On each trip my anglers make the call.. Are we catching and releasing or do you want to bring a few home for the table? That's my question (and for repeat customers I rarely ever have to ask since I'll know in advance what's desired). No, my anglers have never been able to keep my limit to add to their own. Any fish we're keeping I very carefully filet and package -no extra cost... If it's a tough day and we may not have more than a fish or two for the table - they go in the live well and at the end of the day I'll ask again -do you want to keep or release (this one or two...) since I know you actually have to have enough to make a dinner...

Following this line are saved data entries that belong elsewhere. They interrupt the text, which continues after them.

import Mathlib
import HarnessLib

/-!
# `CurvatureKernelBound` — stub P `PartitionBump` (support for stmt-QuantumFields-11687, line `sixteen-charts-analytic-kernel`, skeleton v11)

An exact smooth partition of unity on ℝ⁴ by the integer translates of one bump.
-/

noncomputable section

open scoped BigOperators Topology SchwartzMap ComplexConjugate InnerProductSpace
open MeasureTheory Filter Set Metric

namespace Summit.QuantumFields.YangMills.Theorems.CurvatureKernel

/-- The 1D bump `ψ t = smoothTransition (t + 1) - smoothTransition t` is nonnegative. -/
theorem partitionBump_psi_nonneg (t : ℝ) :
    0 ≤ Real.smoothTransition (t + 1) - Real.smoothTransition t :=
  sub_nonneg.2 (Real.smoothTransition.monotone (by linarith))

/-- The 1D bump `ψ` is at most `1`. -/
theorem partitionBump_psi_le_one (t : ℝ) :
    Real.smoothTransition (t + 1) - Real.smoothTransition t ≤ 1 := by
  linarith [Real.smoothTransition.le_one (t + 1), Real.smoothTransition.nonneg t]

/-- The 1D bump `ψ` vanishes outside `(-1, 1)`. -/
theorem partitionBump_psi_eq_zero {t : ℝ} (ht : 1 ≤ |t|) :
    Real.smoothTransition (t + 1) - Real.smoothTransition t = 0 := by
  rcases le_or_gt 0 t with h | h
  · rw [abs_of_nonneg h] at ht
    rw [Real.smoothTransition.one_of_one_le (by linarith),
      Real.smoothTransition.one_of_one_le ht, sub_self]
  · rw [abs_of_neg h] at ht
    rw [Real.smoothTransition.zero_of_nonpos (by linarith),
      Real.smoothTransition.zero_of_nonpos (by linarith), sub_self]

/-- Telescoping of the translates of `ψ` over `Finset.range`. -/
theorem partitionBump_psi_sum_range (t : ℝ) (n : ℕ) :
    ∑ k ∈ Finset.range n,
        (Real.smoothTransition (t - k + 1) - Real.smoothTransition (t - k)) =
      Real.smoothTransition (t + 1) - Real.smoothTransition (t + 1 - n) := by
  have h := Finset.sum_range_sub' (fun k : ℕ => Real.smoothTransition (t + 1 - k)) n
  simp only [Nat.cast_zero, sub_zero] at h
  rw [← h]
  refine Finset.sum_congr rfl fun k _ => ?_
  rw [show t + 1 - (k : ℝ) = t - k + 1 by ring,
    show t + 1 - ((k + 1 : ℕ) : ℝ) = t - k by push_cast; ring]

/-- Telescoping of the translates of `ψ` over the integer interval `[-N, N]`:
`∑_{m=-N}^{N} ψ (t - m) = smoothTransition (t + N + 1) - smoothTransition (t - N)`. -/
theorem partitionBump_psi_sum_Icc (t : ℝ) (N : ℕ) :
    ∑ m ∈ Finset.Icc (-(N : ℤ)) N,
        (Real.smoothTransition (t - m + 1) - Real.smoothTransition (t - m)) =
      Real.smoothTransition (t + N + 1) - Real.smoothTransition (t - N) := by
  rw [Int.Icc_eq_finset_map, Finset.sum_map]
  have h : ((N : ℤ) + 1 - -(N : ℤ)).toNat = 2 * N + 1 := by omega
  have h2 := partitionBump_psi_sum_range (t + N) (2 * N + 1)
  rw [show t + N + 1 - ((2 * N + 1 : ℕ) : ℝ) = t - N by push_cast; ring] at h2
  rw [h, ← h2]
  refine Finset.sum_congr rfl fun k _ => ?_
  simp only [Function.Embedding.trans_apply, Nat.castEmbedding_apply, addLeftEmbedding_apply,
    Int.cast_add, Int.cast_neg, Int.cast_natCast]
  rw [show t - (-(N : ℝ) + k) = t + N - k by ring]

/-- The 1D partial sums `∑_{m=-N}^{N} ψ (t - m)` lie in `[0, 1]`. -/
theorem partitionBump_psi_sum_Icc_mem (t : ℝ) (N : ℕ) :
    0 ≤ Real.smoothTransition (t + N + 1) - Real.smoothTransition (t - N) ∧
      Real.smoothTransition (t + N + 1) - Real.smoothTransition (t - N) ≤ 1 := by
  refine ⟨sub_nonneg.2 (Real.smoothTransition.monotone (by linarith)), ?_⟩
  linarith [Real.smoothTransition.le_one (t + N + 1), Real.smoothTransition.nonneg (t - N)]

/-- The 1D partial sums `∑_{m=-N}^{N} ψ (t - m)` equal `1` when `|t| ≤ N`. -/
theorem partitionBump_psi_sum_Icc_eq_one {t : ℝ} {N : ℕ} (ht : |t| ≤ N) :
    Real.smoothTransition (t + N + 1) - Real.smoothTransition (t - N) = 1 := by
  rw [abs_le] at ht
  rw [Real.smoothTransition.one_of_one_le (by linarith),
    Real.smoothTransition.zero_of_nonpos (by linarith), sub_zero]

/-- The 4D partial sums of the translates of `ϖ x = ∏ i, ψ (x i)` over the cube `[-N, N]⁴`
factor as a product of the 1D telescoped sums. -/
theorem partitionBump_sum_piFinset (N : ℕ) (y : EuclideanSpace ℝ (Fin 4)) :
    ∑ j ∈ Fintype.piFinset (fun _ : Fin 4 => Finset.Icc (-(N : ℤ)) N),
        (fun x : EuclideanSpace ℝ (Fin 4) =>
          ∏ i : Fin 4, (Real.smoothTransition (x i + 1) - Real.smoothTransition (x i)))
          (y - WithLp.toLp 2 (fun i => ((j i : ℤ) : ℝ))) =
      ∏ i : Fin 4, (Real.smoothTransition (y i + N + 1) - Real.smoothTransition (y i - N)) := by
  calc _ = ∑ j ∈ Fintype.piFinset (fun _ : Fin 4 => Finset.Icc (-(N : ℤ)) N),
          ∏ i : Fin 4, (Real.smoothTransition (y i - (j i : ℝ) + 1) -
            Real.smoothTransition (y i - (j i : ℝ))) := by
        refine Finset.sum_congr rfl fun j _ => ?_
        simp only [PiLp.sub_apply]
    _ = ∏ i : Fin 4, ∑ m ∈ Finset.Icc (-(N : ℤ)) N,
          (Real.smoothTransition (y i - m + 1) - Real.smoothTransition (y i - m)) :=
        Finset.sum_prod_piFinset _
          (fun i (m : ℤ) => Real.smoothTransition (y i - m + 1) - Real.smoothTransition (y i - m))
    _ = _ := Finset.prod_congr rfl fun i _ => partitionBump_psi_sum_Icc (y i) N

/-- **Stub `PartitionBump`** (registered signature verbatim). `ϖ(x) = Π_μ ψ(x_μ)` with `ψ(t) = Real.smoothTransition (t + 1) - Real.smoothTransition t`: smooth, `0 ≤ ψ ≤ 1`, `supp ψ ⊆ [-1,1]`, `Σ_{j=-N}^{N} ψ(t-j) = smoothTransition (t+N+1) - smoothTransition (t-N)` telescopes (≤ 1 always, = 1 for |t| ≤ N); the 4D sums factor over coordinates (`Finset.prod_univ_sum`). [folklore] -/
theorem PartitionBump : (∃ ϖ : (EuclideanSpace ℝ (Fin 4)) → ℝ, ContDiff ℝ (⊤ : ℕ∞) ϖ ∧ (∀ x, 0 ≤ ϖ x) ∧ (∀ x, ϖ x ≤ 1) ∧ tsupport ϖ ⊆ Metric.closedBall (0 : (EuclideanSpace ℝ (Fin 4))) 2 ∧ 0 < ∫ x, ϖ x ∧ (∀ (N : ℕ) (y : (EuclideanSpace ℝ (Fin 4))), ∑ j ∈ Fintype.piFinset (fun _ : Fin 4 => Finset.Icc (-(N : ℤ)) N), ϖ (y - WithLp.toLp 2 (fun i => ((j i : ℤ) : ℝ))) ≤ 1) ∧ (∀ (N : ℕ) (y : (EuclideanSpace ℝ (Fin 4))), (∀ i : Fin 4, |y i| ≤ N) → ∑ j ∈ Fintype.piFinset (fun _ : Fin 4 => Finset.Icc (-(N : ℤ)) N), ϖ (y - WithLp.toLp 2 (fun i => ((j i : ℤ) : ℝ))) = 1)) := by
  -- smoothness
  have hsmooth : ContDiff ℝ (⊤ : ℕ∞) (fun x : EuclideanSpace ℝ (Fin 4) =>
      ∏ i : Fin 4, (Real.smoothTransition (x i + 1) - Real.smoothTransition (x i))) := by
    refine contDiff_prod fun i _ => ?_
    exact (Real.smoothTransition.contDiff.comp
      ((contDiff_piLp_apply (p := 2) (i := i)).add contDiff_const)).sub
      (Real.smoothTransition.contDiff.comp (contDiff_piLp_apply (p := 2) (i := i)))
  -- nonnegativity
  have hnonneg : ∀ x : EuclideanSpace ℝ (Fin 4), 0 ≤ (fun x : EuclideanSpace ℝ (Fin 4) =>
      ∏ i : Fin 4, (Real.smoothTransition (x i + 1) - Real.smoothTransition (x i))) x :=
    fun x => Finset.prod_nonneg fun i _ => partitionBump_psi_nonneg (x i)
  -- bounded by one
  have hle : ∀ x : EuclideanSpace ℝ (Fin 4), (fun x : EuclideanSpace ℝ (Fin 4) =>
      ∏ i : Fin 4, (Real.smoothTransition (x i + 1) - Real.smoothTransition (x i))) x ≤ 1 :=
    fun x => Finset.prod_le_one (fun i _ => partitionBump_psi_nonneg (x i))
      fun i _ => partitionBump_psi_le_one (x i)
  -- support
  have hsupp : tsupport (fun x : EuclideanSpace ℝ (Fin 4) =>
      ∏ i : Fin 4, (Real.smoothTransition (x i + 1) - Real.smoothTransition (x i))) ⊆
      Metric.closedBall (0 : EuclideanSpace ℝ (Fin 4)) 2 := by
    refine closure_minimal (fun x hx => ?_) Metric.isClosed_closedBall
    rw [Function.mem_support] at hx
    have hxi : ∀ i : Fin 4, |x i| ≤ 1 := fun i => by
      by_contra h
      exact hx (Finset.prod_eq_zero (Finset.mem_univ i)
        (partitionBump_psi_eq_zero (not_le.1 h).le))
    rw [Metric.mem_closedBall, dist_zero_right, EuclideanSpace.norm_eq,
      Real.sqrt_le_left (by norm_num : (0 : ℝ) ≤ 2)]
    calc ∑ i : Fin 4, ‖x i‖ ^ 2 ≤ ∑ _i : Fin 4, (1 : ℝ) :=
          Finset.sum_le_sum fun i _ => by
            rw [Real.norm_eq_abs, sq_le_one_iff_abs_le_one, abs_abs]
            exact hxi i
      _ ≤ 2 ^ 2 := by norm_num
  -- compact support
  have hcpt : HasCompactSupport (fun x : EuclideanSpace ℝ (Fin 4) =>
      ∏ i : Fin 4, (Real.smoothTransition (x i + 1) - Real.smoothTransition (x i))) :=
    (isCompact_closedBall (0 : EuclideanSpace ℝ (Fin 4)) 2).of_isClosed_subset
      (isClosed_tsupport _) hsupp
  -- positivity of the integral
  have hint : 0 < ∫ x, (fun x : EuclideanSpace ℝ (Fin 4) =>
      ∏ i : Fin 4, (Real.smoothTransition (x i + 1) - Real.smoothTransition (x i))) x := by
    refine hsmooth.continuous.integral_pos_of_hasCompactSupport_nonneg_nonzero hcpt hnonneg
      (x := 0) ?_
    simp
  -- the partial sums
  have hsum_le : ∀ (N : ℕ) (y : EuclideanSpace ℝ (Fin 4)),
      ∑ j ∈ Fintype.piFinset (fun _ : Fin 4 => Finset.Icc (-(N : ℤ)) N),
        (fun x : EuclideanSpace ℝ (Fin 4) =>
          ∏ i : Fin 4, (Real.smoothTransition (x i + 1) - Real.smoothTransition (x i)))
          (y - WithLp.toLp 2 (fun i => ((j i : ℤ) : ℝ))) ≤ 1 := fun N y => by
    rw [partitionBump_sum_piFinset]
    exact Finset.prod_le_one (fun i _ => (partitionBump_psi_sum_Icc_mem (y i) N).1)
      fun i _ => (partitionBump_psi_sum_Icc_mem (y i) N).2
  have hsum_eq : ∀ (N : ℕ) (y : EuclideanSpace ℝ (Fin 4)), (∀ i : Fin 4, |y i| ≤ N) →
      ∑ j ∈ Fintype.piFinset (fun _ : Fin 4 => Finset.Icc (-(N : ℤ)) N),
        (fun x : EuclideanSpace ℝ (Fin 4) =>
          ∏ i : Fin 4, (Real.smoothTransition (x i + 1) - Real.smoothTransition (x i)))
          (y - WithLp.toLp 2 (fun i => ((j i : ℤ) : ℝ))) = 1 := fun N y hy => by
    rw [partitionBump_sum_piFinset]
    exact Finset.prod_eq_one fun i _ => partitionBump_psi_sum_Icc_eq_one (hy i)
  exact ⟨_, hsmooth, hnonneg, hle, hsupp, hint, hsum_le, hsum_eq⟩

end Summit.QuantumFields.YangMills.Theorems.CurvatureKernel

end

No I don't know what other guides do -except for one or two that are "catch and release" only (and I suspect that at least one of them is just too lazy to cut fish for his customers...). My opinion only...

What I won't do is keep fish that are just barely legal - I don't need the hassle and I never want to be caught with a short fish (figure I'd never hear the end of it..). Additionally I only keep trout that are at least 16" since you simply don't get enough meat off of a 15" trout...

I never worry in the slightest about my anglers keeping fish since I know that the FWC is pretty careful not to allow overfishing (and Everglades National Park has a few additional rules that have total limits a bit more stringent than the state's standards).

Lastly if you know anyone that's breaking the rules - turn them in... since they're stealing our future...


----------



## BobGee

lemaymiami said:


> I'm just completing my 24th year full time on the water (I'll go seven days a week if I have customers...). Over time I've cut back and only fish the 'glades in daytime and Biscayne Bay at night.
> 
> On each trip my anglers make the call.. Are we catching and releasing or do you want to bring a few home for the table? That's my question (and for repeat customers I rarely ever have to ask since I'll know in advance what's desired). No, my anglers have never been able to keep my limit to add to their own. Any fish we're keeping I very carefully filet and package -no extra cost... If it's a tough day and we may not have more than a fish or two for the table - they go in the live well and at the end of the day I'll ask again -do you want to keep or release (this one or two...) since I know you actually have to have enough to make a dinner...
> 
> No I don't know what other guides do -except for one or two that are "catch and release" only (and I suspect that at least one of them is just too lazy to cut fish for his customers...). My opinion only...
> 
> What I won't do is keep fish that are just barely legal - I don't need the hassle and I never want to be caught with a short fish (figure I'd never hear the end of it..). Additionally I only keep trout that are at least 16" since you simply don't get enough meat off of a 15" trout...
> 
> I never worry in the slightest about my anglers keeping fish since I know that the FWC is pretty careful not to allow overfishing (and Everglades National Park has a few additional rules that have total limits a bit more stringent than the state's standards).
> 
> Lastly if you know anyone that's breaking the rules - turn them in... since they're stealing our future...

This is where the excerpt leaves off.